What’s a tagline? It is (or it should be) the first section that anyone sees when they visit your page/site, and at the very least, you’ll want one on your home and about page.

A strong tagline is short and sweet, just one or two sentences with everything your visitor needs to know about your biz to decide whether or not your site or that page is worth sticking around.

The perfect tagline is:

  • one part what you do

  • one part who you serve

  • one part where you’re located (not so important if you’re location independent and can serve pretty much anyone world wide, if that’s the case, feel free to leave this part out).

  • one part how you’re different

  • and one part CTA or call-to-action

Back when I was offering 1:1 custom Squarespace design services, when the main goal of my site was to book clients, my tagline looked something like this.


Go from website-dreaming to website launching in just 2 weeks.

for online entrepreneurs ready to reach the next level of business success

2. Give your name

I cannot tell you the number of times I’ve come across a website with photos of just one person on it, clearly indicating it’s a one-person business, not a whole team of people, and there’s NO NAME anywhere to be found!

It’s a real trust-breaker.

Especially if you’re a small one-person business, people want to see exactly who it is they’ll be working with.

You wouldn’t introduce yourself in-person without telling people your first name, and now that you’re running your business while living that #LaptopLifestyle, you need to find ways to recreate that in-person-esque connection through your site.

Sharing your name is the first step!

(Yes, even if it’s already super obvious from your domain name!)

So go ahead and let your potential client know who it is they are reaching out to when they hit that “inquire” button!

3. Include photos of yourself

Not a fan of being in front of the camera?

I hear you!

But this mayyy be one of those occasions where you’ll want to suck it up and do it anyway.

(Yup.

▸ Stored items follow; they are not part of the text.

import Mathlib
import Literature.NumberTheory.LFunctions.Zhang2022.Section8cStatements
import HarnessLib

/-!
# Zhang (2022) §8 pp. 47–48: (8.10) and the substitution `n = dr` in `S_j(𝐚₁₁,𝐚₂₁)` — DISCHARGED

Topic `Literature/NumberTheory/LFunctions/Zhang2022` (Landau–Siegel audit tree; verdict-neutral).
Y. Zhang, *Discrete mean estimates and the Landau–Siegel zero*, arXiv:2211.02515v1 (2022)
[Zhang2022LandauSiegel] — **an unrefereed manuscript under adjudication**; D-0069 campaign, cell
`siegel-zhang`, DISCHARGE lane, front end of `Skeleton.Ded823 c′` (nodes `Z22:§8.u045`,
`Z22:(8.10)`, `Z22:§8.u046`; tex L2443–L2456, PDF pp. 47–48). Theorem-only; the statements are the typed claims
`Section8cStatements.Step8u045`, `Eq810`, `DedStep8u046 c′` (slice L2-t8, p412011), the last one via
a version for arbitrary `x`-profiles `F, G` with the weight `arithW` unfolded (`dedStep8u046_of`).

* `Z22:§8.u045`, `Z22:(8.10)`: the tree PROVES both identities for an arbitrary REAL weight `c(q)`
  (`sum_squarefree_divisors_local`, `sum_squarefree_divisors_PiLocal`, `Section8ArithmeticIdentity`);
  here they are transported to the manuscript's quadratic `χ` (`χ(q) = Re χ(q) ∈ {0, ±1}`,
  `Skeleton.PiW χ d r = PiLocal (Re χ) d r`, and `Re χ(q) ≠ q` for a prime `q`).
* `Z22:§8.u046` ("It follows, by substituting `n = dr`, that …"): for `n ≥ 1`,
  `Σ_{(d,r): dr = n} |μ(r)χ(dr)|λ₀ⱼ(dr)Π(d,r)/(drφ(r))·F = |χ(n)|λ₀ⱼ(n)n⁻¹F·Σ_{r∣n, r squarefree}Π(n/r,r)/φ(r)
  = |χ(n)|λ₀ⱼ(n)/φ(n)·F` by (8.10); hence the gathering display and the substituted display have
  EQUAL right-hand sides and the deduction `Step8u044 → Eq810 → Step8u046` holds.

| DAG node | typed claim | theorem | status |
|---|---|---|---|
| `Z22:§8.u045` | `Section8cStatements.Step8u045` | `step8u045_holds` | DISCHARGED |
| `Z22:(8.10)` | `Section8cStatements.Eq810` | `eq810_holds` | DISCHARGED |
| `Z22:§8.u046` | `Section8cStatements.DedStep8u046 c′` | `dedStep8u046_holds` (via `dedStep8u046_of`) | DISCHARGED (deduction) |

WHAT THIS FILE IS NOT: a proof of the gathering display `Z22:§8.u044` itself, of (8.11), or of
anything about Theorems 1–2 / Landau–Siegel zeros. No definition, no new fact.

## References

* Y. Zhang, arXiv:2211.02515v1 (2022), §8 pp. 47–48 (tex L2443–L2456), (8.10), Lemma 8.3 (`Π(d,r)`).
  [cite: Zhang2022LandauSiegel, §8 pp.47–48]
-/

noncomputable section

open Complex Real ComplexConjugate Finset

namespace Literature.NumberTheory.LFunctions.Zhang2022.Section8FrontEnd810

open Literature.NumberTheory.LFunctions.Zhang2022.Skeleton

/-! ## `Z22:§8.u045` and `Z22:(8.10)` — DISCHARGED from the tree's real-weight identities -/

/-- The values of a quadratic character are real: `χ(q) = Re χ(q)` as a complex number. [folklore] -/
private theorem quadratic_apply_eq_re {D : ℕ} [NeZero D] {χ : DirichletCharacter ℂ D}
    (hq : χ.IsQuadratic) (a : ZMod D) : χ a = ((χ a).re : ℂ) := by
  rcases hq a with h | h | h <;> simp [h]

/-- `Π(d,r)` of Lemma 8.3 (`Skeleton.PiW`) is the tree's real `PiLocal` at the weight `q ↦ Re χ(q)`,
for a quadratic `χ`. [cite: Zhang2022LandauSiegel, §8 Lemma 8.3 p.46] -/
theorem PiW_eq_PiLocal {D : ℕ} [NeZero D] {χ : DirichletCharacter ℂ D} (hq : χ.IsQuadratic)
    (d r : ℕ) : PiW χ d r = ((PiLocal (fun q => (χ (q : ZMod D)).re) d r : ℝ) : ℂ) := by
  rw [PiW, PiLocal]
  push_cast
  congr 1
  · apply Finset.prod_congr rfl
    intro q _
    rw [quadratic_apply_eq_re hq (q : ZMod D), Complex.ofReal_re]
    simp only [div_eq_mul_inv]
  · apply Finset.prod_congr rfl
    intro q _
    rw [quadratic_apply_eq_re hq (q : ZMod D), Complex.ofReal_re]
    simp only [div_eq_mul_inv, one_mul]

/-- For a quadratic `χ` and a prime `q`, `Re χ(q) ≠ q` (`|χ(q)| ≤ 1 < 2 ≤ q`). [folklore] -/
private theorem re_apply_ne_of_prime {D : ℕ} [NeZero D] {χ : DirichletCharacter ℂ D} (hq : χ.IsQuadratic)
    {n : ℕ} : ∀ q ∈ n.primeFactors, (fun q : ℕ => (χ (q : ZMod D)).re) q ≠ q := by
  intro q hq' heq
  have hq2 : (2 : ℝ) ≤ q := by exact_mod_cast (Nat.prime_of_mem_primeFactors hq').two_le
  have h1 : (χ (q : ZMod D)).re ≤ 1 := by
    rcases hq (q : ZMod D) with h | h | h <;> simp [h]
  simp only at heq
  linarith

/-- **`Z22:§8.u045` DISCHARGED** (`Section8cStatements.Step8u045`): "It can be shown, by
verifying the case `n = qᵏ`, that `Σ_{n=dr}|μ(r)|r⁻¹∏_{(q,r)=1,q∣d}(1 − q⁻¹ − χ(q)q⁻¹) = ∏_{q∣n}(1 − χ(q)q⁻¹)`"
— the tree's `sum_squarefree_divisors_local` (real weights) at `c(q) = Re χ(q) = χ(q)`.
[cite: Zhang2022LandauSiegel, §8 display before (8.10) p.47, tex L2444] -/
theorem step8u045_holds : Section8cStatements.Step8u045 := by
  unfold Section8cStatements.Step8u045
  intro D _ χ hq n hn
  have key := sum_squarefree_divisors_local (fun q => (χ (q : ZMod D)).re) hn
  have e1 : ∀ q : ℕ, (1 - (q : ℂ)⁻¹ - χ (q : ZMod D) * (q : ℂ)⁻¹) =
      ((1 - 1 / (q : ℝ) - (χ (q : ZMod D)).re / q : ℝ) : ℂ) := by
    intro q
    rw [quadratic_apply_eq_re hq (q : ZMod D), Complex.ofReal_re]
    push_cast
    simp only [div_eq_mul_inv, one_mul]
  have e2 : ∀ q : ℕ, (1 - χ (q : ZMod D) * (q : ℂ)⁻¹) = ((1 - (χ (q : ZMod D)).re / q : ℝ) : ℂ) := by
    intro q
    rw [quadratic_apply_eq_re hq (q : ZMod D), Complex.ofReal_re]
    push_cast
    simp only [div_eq_mul_inv]
  simp_rw [e1, e2]
  have h := congrArg (fun t : ℝ => (t : ℂ)) key
  push_cast at h ⊢
  exact h

/-- `Step8u045` — `_holds` alias of `step8u045_holds` above under the fact's exact name (appended
2026-08-28, D-0026 bookkeeping: the proof term is the existing theorem of this file; no statement,
definition or attribute is edited; no new named fact; the ledger's debt table listed the fact
unproved). [cite: Zhang2022LandauSiegel, §8 display before (8.10) p.47, tex L2444] -/
theorem _root_.Literature.NumberTheory.LFunctions.Zhang2022.Section8cStatements.Step8u045_holds :
    Section8cStatements.Step8u045 :=
  _root_.Literature.NumberTheory.LFunctions.Zhang2022.Section8FrontEnd810.step8u045_holds

/-- **`Z22:(8.10)` DISCHARGED** (`Section8cStatements.Eq810`): "so that
`Σ_{n=dr}|μ(r)|φ(r)⁻¹Π(d,r) = n/φ(n)` (8.10)" — the tree's `sum_squarefree_divisors_PiLocal` (real
weights, hypothesis `c(q) ≠ q` automatic for `|χ(q)| ≤ 1`) transported to the skeleton's complex
`Π(d,r)` for the quadratic `χ`. [cite: Zhang2022LandauSiegel, §8 (8.10) p.48, tex L2448] -/
theorem eq810_holds : Section8cStatements.Eq810 := by
  unfold Section8cStatements.Eq810
  intro D _ χ hq n hn
  have key := sum_squarefree_divisors_PiLocal (fun q => (χ (q : ZMod D)).re) hn
    (re_apply_ne_of_prime hq)
  simp_rw [PiW_eq_PiLocal hq]
  have h := congrArg (fun t : ℝ => (t : ℂ)) key
  push_cast at h ⊢
  exact h

/-- `Eq810` — `_holds` alias of `eq810_holds` above under the fact's exact name (appended
2026-08-28, D-0026 bookkeeping: the proof term is the existing theorem of this file; no statement,
definition or attribute is edited; no new named fact; the ledger's debt table listed the fact
unproved). [cite: Zhang2022LandauSiegel, §8 (8.10) p.48, tex L2448] -/
theorem _root_.Literature.NumberTheory.LFunctions.Zhang2022.Section8cStatements.Eq810_holds :
    Section8cStatements.Eq810 :=
  _root_.Literature.NumberTheory.LFunctions.Zhang2022.Section8FrontEnd810.eq810_holds

/-! ## `Z22:§8.u046`: the substitution `n = dr` — the deduction `DedStep8u046` DISCHARGED -/

/-- The regrouping behind "substituting `n = dr`" (p. 48): for `n ≥ 1`,
`Σ_{(d,r): dr=n} |μ(r)χ(dr)|λ₀ⱼ(dr)Π(d,r)/(drφ(r)) · F = |χ(n)|λ₀ⱼ(n)/φ(n) · F`, by (8.10)
(`Σ_{dr=n}|μ(r)|Π(d,r)/φ(r) = n/φ(n)`, taken as a hypothesis in the shape of `Eq810`).
[cite: Zhang2022LandauSiegel, §8 display after (8.10) p.48, tex L2451] -/
theorem sum_antidiagonal_weight {D : ℕ} [NeZero D] (χ : DirichletCharacter ℂ D) (c' : ℝ) (j : ℕ)
    (h810 : ∀ n : ℕ, n ≠ 0 →
      ∑ r ∈ n.divisors with Squarefree r, (1 / (Nat.totient r : ℂ)) * PiW χ (n / r) r
        = (n : ℂ) / (Nat.totient n : ℂ))
    {n : ℕ} (hn : n ≠ 0) (F : ℂ) :
    ∑ p ∈ Nat.divisorsAntidiagonal n,
        ((ArithmeticFunction.moebius p.2).natAbs : ℂ) * (‖χ ((p.1 * p.2 : ℕ) : ZMod D)‖ : ℂ) /
            (((p.1 * p.2 : ℕ) : ℂ) * (Nat.totient p.2 : ℂ)) *
          lamZero c' D j (p.1 * p.2) * PiW χ p.1 p.2 * F =
      (‖χ (n : ZMod D)‖ : ℂ) * lamZero c' D j n / (Nat.totient n : ℂ) * F := by
  have step1 : ∀ p ∈ Nat.divisorsAntidiagonal n,
      ((ArithmeticFunction.moebius p.2).natAbs : ℂ) * (‖χ ((p.1 * p.2 : ℕ) : ZMod D)‖ : ℂ) /
            (((p.1 * p.2 : ℕ) : ℂ) * (Nat.totient p.2 : ℂ)) *
          lamZero c' D j (p.1 * p.2) * PiW χ p.1 p.2 * F =
        ((‖χ (n : ZMod D)‖ : ℂ) * lamZero c' D j n / (n : ℂ) * F) *
          (((ArithmeticFunction.moebius p.2).natAbs : ℂ) / (Nat.totient p.2 : ℂ) * PiW χ p.1 p.2) := by
    intro p hp
    rw [Nat.mem_divisorsAntidiagonal] at hp
    rw [hp.1]
    ring
  rw [Finset.sum_congr rfl step1, ← Finset.mul_sum,
    show (∑ p ∈ Nat.divisorsAntidiagonal n,
        ((ArithmeticFunction.moebius p.2).natAbs : ℂ) / (Nat.totient p.2 : ℂ) * PiW χ p.1 p.2) =
      ∑ r ∈ n.divisors, ((ArithmeticFunction.moebius r).natAbs : ℂ) / (Nat.totient r : ℂ) *
        PiW χ (n / r) r from
      Nat.sum_divisorsAntidiagonal' (fun a b =>
        ((ArithmeticFunction.moebius b).natAbs : ℂ) / (Nat.totient b : ℂ) * PiW χ a b)]
  have step2 : ∑ r ∈ n.divisors, ((ArithmeticFunction.moebius r).natAbs : ℂ) /
        (Nat.totient r : ℂ) * PiW χ (n / r) r =
      ∑ r ∈ n.divisors with Squarefree r, (1 / (Nat.totient r : ℂ)) * PiW χ (n / r) r := by
    rw [Finset.sum_filter]
    apply Finset.sum_congr rfl
    intro r _
    by_cases hsq : Squarefree r
    · rw [if_pos hsq]
      have : (ArithmeticFunction.moebius r).natAbs = 1 := by
        rw [← Int.natAbs_abs, ArithmeticFunction.abs_moebius_eq_one_of_squarefree hsq]; rfl
      rw [this]; push_cast; ring
    · rw [if_neg hsq, ArithmeticFunction.moebius_eq_zero_of_not_squarefree hsq]; simp
  rw [step2, h810 n hn]
  have hn0 : (n : ℂ) ≠ 0 := by exact_mod_cast hn
  have hφ : (Nat.totient n : ℂ) ≠ 0 := by exact_mod_cast (Nat.totient_pos.mpr (Nat.pos_of_ne_zero hn)).ne'
  field_simp

/-- The deduction "It follows, by substituting `n = dr`, that …" for ARBITRARY profiles `F` (in the
typed display: `mFac·nFac`) and `G` (`diagFac`) in place of the two `x`-profiles, with the arithmetic
weight `arithW` unfolded: the two displayed right-hand sides are EQUAL, by `sum_antidiagonal_weight`
under each `Σ_n`. [cite: Zhang2022LandauSiegel, §8 display after (8.10) p.48, tex L2451] -/
theorem dedStep8u046_of (c' : ℝ) (F G : ℕ → ℕ → ℕ → ℂ)
    (h44 : ∀ ε : ℝ, 0 < ε → ForAllLarge fun D _ χ => AssumptionA D χ →
      ∀ j ∈ ({1, 2, 3} : Finset ℕ),
        ‖Sj c' D j (a11 χ) (a21 χ) -
            (deriv χ.LFunction 1 ^ 2 *
                (∑ n ∈ Finset.Ico 1 ⌈Skeleton.P2 D⌉₊, ∑ p ∈ Nat.divisorsAntidiagonal n,
                  ((ArithmeticFunction.moebius p.2).natAbs : ℂ) *
                        (‖χ ((p.1 * p.2 : ℕ) : ZMod D)‖ : ℂ) /
                      (((p.1 * p.2 : ℕ) : ℂ) * (Nat.totient p.2 : ℂ)) *
                    lamZero c' D j (p.1 * p.2) * PiW χ p.1 p.2 * F D j n) +
              deriv χ.LFunction 1 ^ 2 *
                (∑ n ∈ Finset.Ico ⌈Skeleton.P2 D⌉₊ ⌈Skeleton.P1 D⌉₊, ∑ p ∈ Nat.divisorsAntidiagonal n,
                  ((ArithmeticFunction.moebius p.2).natAbs : ℂ) *
                        (‖χ ((p.1 * p.2 : ℕ) : ZMod D)‖ : ℂ) /
                      (((p.1 * p.2 : ℕ) : ℂ) * (Nat.totient p.2 : ℂ)) *
                    lamZero c' D j (p.1 * p.2) * PiW χ p.1 p.2 * G D j n))‖
          ≤ ε * alpha D)
    (h810 : ∀ (D : ℕ) [NeZero D] (χ : DirichletCharacter ℂ D), χ.IsQuadratic → ∀ n : ℕ, n ≠ 0 →
      ∑ r ∈ n.divisors with Squarefree r, (1 / (Nat.totient r : ℂ)) * PiW χ (n / r) r
        = (n : ℂ) / (Nat.totient n : ℂ)) :
    ∀ ε : ℝ, 0 < ε → ForAllLarge fun D _ χ => AssumptionA D χ →
      ∀ j ∈ ({1, 2, 3} : Finset ℕ),
        ‖Sj c' D j (a11 χ) (a21 χ) -
            (deriv χ.LFunction 1 ^ 2 *
                (∑ n ∈ Finset.Ico 1 ⌈Skeleton.P2 D⌉₊,
                  (‖χ (n : ZMod D)‖ : ℂ) * lamZero c' D j n / (Nat.totient n : ℂ) * F D j n) +
              deriv χ.LFunction 1 ^ 2 *
                (∑ n ∈ Finset.Ico ⌈Skeleton.P2 D⌉₊ ⌈Skeleton.P1 D⌉₊,
                  (‖χ (n : ZMod D)‖ : ℂ) * lamZero c' D j n / (Nat.totient n : ℂ) * G D j n))‖
          ≤ ε * alpha D := by
  intro ε hε
  refine (h44 ε hε).mono ?_
  intro D _ χ hq _ h hA j hj
  have key := h hA j hj
  have hP2 : 0 < Skeleton.P2 D :=
    div_pos (Real.rpow_pos_of_pos (Real.exp_pos _) _) (pow_pos (Real.exp_pos _) _)
  have h1 : ∀ n ∈ Finset.Ico 1 ⌈Skeleton.P2 D⌉₊, n ≠ 0 := fun n hn => by
    rw [Finset.mem_Ico] at hn; omega
  have h2 : ∀ n ∈ Finset.Ico ⌈Skeleton.P2 D⌉₊ ⌈Skeleton.P1 D⌉₊, n ≠ 0 := fun n hn => by
    rw [Finset.mem_Ico] at hn
    have : 0 < ⌈Skeleton.P2 D⌉₊ := Nat.ceil_pos.mpr hP2
    omega
  rw [Finset.sum_congr rfl (fun n hn =>
      sum_antidiagonal_weight χ c' j (h810 D χ hq) (h1 n hn) (F D j n)),
    Finset.sum_congr rfl (fun n hn =>
      sum_antidiagonal_weight χ c' j (h810 D χ hq) (h2 n hn) (G D j n))] at key
  exact key


/-- **`Z22:§8.u046` DEDUCTION DISCHARGED**: `Section8cStatements.DedStep8u046 c′`
(`Step8u044 c′ → Eq810 → Step8u046 c′`, "It follows, by substituting `n = dr`, that …") holds — the
instance `F = mFac·nFac`, `G = diagFac` of `dedStep8u046_of`.
[cite: Zhang2022LandauSiegel, §8 display after (8.10) p.48, tex L2451] -/
theorem dedStep8u046_holds (c' : ℝ) : Section8cStatements.DedStep8u046 c' := by
  intro h44 h810
  exact dedStep8u046_of c'
    (fun D j n => Section8cStatements.mFac c' D j n * Section8cStatements.nFac c' D j n)
    (fun D j n => Section8cStatements.diagFac c' D j n) h44 h810

variable (c' : ℝ) in
/-- `DedStep8u046` — `_holds` alias of `dedStep8u046_holds` above under the fact's exact name, stated under the
prover's own binders as section variables (appended 2026-08-28, D-0026 bookkeeping: the proof term is the
existing theorem of this file; no statement, definition or attribute is edited; no new named fact; the
ledger's debt table listed the fact unproved). [cite: Zhang2022LandauSiegel, §8 display after (8.10) p.48, tex L2451] -/
theorem _root_.Literature.NumberTheory.LFunctions.Zhang2022.Section8cStatements.DedStep8u046_holds :
    _root_.Literature.NumberTheory.LFunctions.Zhang2022.Section8cStatements.DedStep8u046 c' :=
  _root_.Literature.NumberTheory.LFunctions.Zhang2022.Section8FrontEnd810.dedStep8u046_holds (c' := c')

end Literature.NumberTheory.LFunctions.Zhang2022.Section8FrontEnd810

Even dream jobs come with job requirements!)

Remember, you’re not a faceless company selling some product to the masses here!

You’re selling what it would be like to work 1:1 with YOU.

You and your clients will be working pretty dang closely over the next couple weeks/months to get their vision for their site up and launched to the world, so be sure to include a few photos of your friendly face to get them warmed up to that idea!

You can talk about your mad skills all. day. long. but if you never show your face around your site, you are missing out on major know-like-trust factor brownie points for your biz.

Beautiful branding helps, but at the end of the day, as a one-person business your brand is you!

Besides, you’ll be needing some visual content on your about page to break up all that text (and keep your site from looking like you’re writing your undergrad thesis!)

Oh, and if you’re using some grainy, poorly-lit, less-than-profesh selfie you took on your iPhone…you’re basically just phoning it in. (See what I did there?)

Feeling like photos aren’t in the budget?

You don’t have to go all out and book a #celebritystatus photo shoot to make magic happen.

As I mention in my post 6 reasons you aren’t attracting your ideal client as a Squarespace website designer, try a little bit of networking/skill-swapping to get what you need!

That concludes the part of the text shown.